Permanent magnets — whether powerful Neodymium magnets or common Ferrite magnets — have a remarkable ability: they stay magnetized for years and can exert force through air, glass, wood, and even non-ferrous metals. But what makes this possible?
The answer lies in their internal structure.
Inside magnetic materials are tiny regions called magnetic domains. In ordinary materials, these domains point in random directions, cancelling each other out. In a permanent magnet, however, most of these domains are aligned in the same direction. This alignment is stable and resistant to disturbance, which is why the magnet remains magnetized for a long time.
Every permanent magnet has two poles: North (N) and South (S). Between these poles, magnetic flux lines constantly exist. These invisible lines form the magnetic field that surrounds the magnet and extends into the space around it.
When a piece of steel (or any ferrous material) is placed within this magnetic field, it becomes temporarily magnetized. The magnet induces an opposite polarity in the steel, which creates attraction. In simple terms, opposite poles attract — and that is why the steel is pulled toward the magnet.
The strength of this attraction depends on the magnetic flux density in the material. Importantly, the pulling force increases with the square of the flux density. This means that even a small increase in magnetic strength can produce a much larger increase in holding force.

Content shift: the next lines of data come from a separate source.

/-- `κ^j` is a positive operator. [cite: MagnenRivasseauSeneor1993, (II.15) p.331] -/
theorem isPositive_slice (j : J) : (d.slice j).IsPositive := by
  have h := ContinuousLinearMap.isPositive_self_comp_adjoint (d.sqrtSlice j)
  rw [(d.sqrtSlice_selfAdjoint j).adjoint_eq] at h
  rw [slice, ContinuousLinearMap.mul_def]
  exact h

/-- `⟪F, κ^j F⟫ = ‖(κ^j)^{1∕2} F‖²`. [cite: MagnenRivasseauSeneor1993, (II.15) p.331; Sect. IV (IV.7) p.355] -/
theorem inner_slice (j : J) (F : E) : ⟪F, d.slice j F⟫_𝕜 = ((‖d.sqrtSlice j F‖ : 𝕜)) ^ 2 := by
  have h1 : d.slice j F = d.sqrtSlice j (d.sqrtSlice j F) := rfl
  rw [h1, ← ContinuousLinearMap.adjoint_inner_left (d.sqrtSlice j) _ F, (d.sqrtSlice_selfAdjoint j).adjoint_eq,
    inner_self_eq_norm_sq_to_K]

/-- All cells of one slice resum to the slice: `Σ_{Δ∈𝐃_j} (κ^j)^{1∕2}χ_Δ(κ^j)^{1∕2} = κ^j` (by `Σ_{Δ∈𝐃_j} χ_Δ = 1`).
[cite: MagnenRivasseauSeneor1993, Sect. IV (IV.6)–(IV.9) p.355] -/
theorem sum_cellOp_boxes (j : J) : ∑ Δ ∈ d.boxes j, cellOp (d.sqrtSlice j) (d.chi Δ) = d.slice j := by
  rw [sum_cellOp, d.sum_chi j, mul_one, slice]

variable [Fintype J]

/-- The piece of `F²` carried by the cells labelled `X`, for ANY labelling `reg j Δ` of the cells `(j, Δ)` by a label set `L`:
`Σ_j Σ_{Δ∈𝐃_j, reg j Δ = X} (κ^j)^{1∕2} χ_Δ (κ^j)^{1∕2}` — *«an index like CSFR, LFR, BR etc. is a short notation for a
decomposition of the type (IV.6–9)»*. [cite: MagnenRivasseauSeneor1993, Sect. IV (IV.7)–(IV.9) p.355 tl.26–27] -/
def pieceOp {L : Type*} [DecidableEq L] (reg : J → β → L) (X : L) : E →L[𝕜] E :=
  ∑ j, ∑ Δ ∈ (d.boxes j).filter (fun Δ => reg j Δ = X), cellOp (d.sqrtSlice j) (d.chi Δ)

/-- (IV.7): *«F²(A′)_CSFR ≡ Σ_j Σ_{Δ∈CSFR_j} F_μν (κ^j)^{1∕2} χ_Δ (κ^j)^{1∕2} F_μν»* — the operator between the two `F_μν`'s.
[cite: MagnenRivasseauSeneor1993, Sect. IV (IV.7) p.355] -/
def F2CSFR (reg : J → β → Region) : E →L[𝕜] E := d.pieceOp reg Region.CSFR

/-- (IV.8): *«F²(A′)_LFR ≡ Σ_j Σ_{Δ∈LFR_j} F_μν (κ^j)^{1∕2} χ_Δ (κ^j)^{1∕2} F_μν»*.
[cite: MagnenRivasseauSeneor1993, Sect. IV (IV.8) p.355] -/
def F2LFR (reg : J → β → Region) : E →L[𝕜] E := d.pieceOp reg Region.LFR

/-- (IV.9): *«F²(A′)_BR ≡ Σ_j Σ_{Δ∈BR_j} F_μν (κ^j)^{1∕2} χ_Δ (κ^j)^{1∕2} F_μν»*.
[cite: MagnenRivasseauSeneor1993, Sect. IV (IV.9) p.355] -/
def F2BR (reg : J → β → Region) : E →L[𝕜] E := d.pieceOp reg Region.BR

/-- **«in a way which respects the positivity of each piece»** — every piece, for every labelling, is a positive operator.
[cite: MagnenRivasseauSeneor1993, Sect. IV p.355 tl.20–21] -/
theorem isPositive_pieceOp {L : Type*} [DecidableEq L] (reg : J → β → L) (X : L) : (d.pieceOp reg X).IsPositive :=
  ContinuousLinearMap.isPositive_sum _ fun j _ =>
    ContinuousLinearMap.isPositive_sum _ fun Δ _ => isPositive_cellOp (d.sqrtSlice_selfAdjoint j) (d.chi_pos Δ)

/-- The quadratic expression of each piece is nonnegative for every `F`. [cite: MagnenRivasseauSeneor1993, Sect. IV p.355
tl.20–21] -/
theorem inner_pieceOp_nonneg {L : Type*} [DecidableEq L] (reg : J → β → L) (X : L) (F : E) :
    0 ≤ ⟪F, d.pieceOp reg X F⟫_𝕜 :=
  (d.isPositive_pieceOp reg X).inner_nonneg_right F

/-- (IV.7) is positive. [cite: MagnenRivasseauSeneor1993, Sect. IV (IV.7) p.355 tl.20–21] -/
theorem isPositive_F2CSFR (reg : J → β → Region) : (d.F2CSFR reg).IsPositive := d.isPositive_pieceOp reg _

/-- (IV.8) is positive. [cite: MagnenRivasseauSeneor1993, Sect. IV (IV.8) p.355 tl.20–21] -/
theorem isPositive_F2LFR (reg : J → β → Region) : (d.F2LFR reg).IsPositive := d.isPositive_pieceOp reg _

/-- (IV.9) is positive — *«F², which is treated as an interaction, remains positive»* in BR.
[cite: MagnenRivasseauSeneor1993, Sect. IV (IV.9) p.355 tl.14–15, tl.20–21] -/
theorem isPositive_F2BR (reg : J → β → Region) : (d.F2BR reg).IsPositive := d.isPositive_pieceOp reg _

/-- **The «more generally» sentence**: for ANY finite label set, the pieces resum to `Σ_j κ^j`.
[cite: MagnenRivasseauSeneor1993, Sect. IV (IV.6) p.355 tl.26–27] -/
theorem sum_pieceOp {L : Type*} [Fintype L] [DecidableEq L] (reg : J → β → L) :
    ∑ X, d.pieceOp reg X = ∑ j, d.slice j := by
  unfold pieceOp
  rw [Finset.sum_comm]
  refine Finset.sum_congr rfl fun j _ => ?_
  rw [Finset.sum_fiberwise (d.boxes j) (reg j) (fun Δ => cellOp (d.sqrtSlice j) (d.chi Δ))]
  exact d.sum_cellOp_boxes j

Magnetic fields can also be controlled. A “keeper” steel plate placed across the poles of a magnet provides a low-resistance path for the magnetic flux. This effectively contains most of the flux within the steel, reducing the external magnetic field. As a result, nearby steel objects will not be strongly attracted.
This principle is commonly used during transport. Magnets are often stored with keeper plates or inside steel boxes to prevent magnetic flux from extending outward and interfering with sensitive electronics, such as aircraft instruments.
Permanent magnets may seem mysterious, but their behavior is governed by well-understood physical principles of domain alignment and magnetic flux control.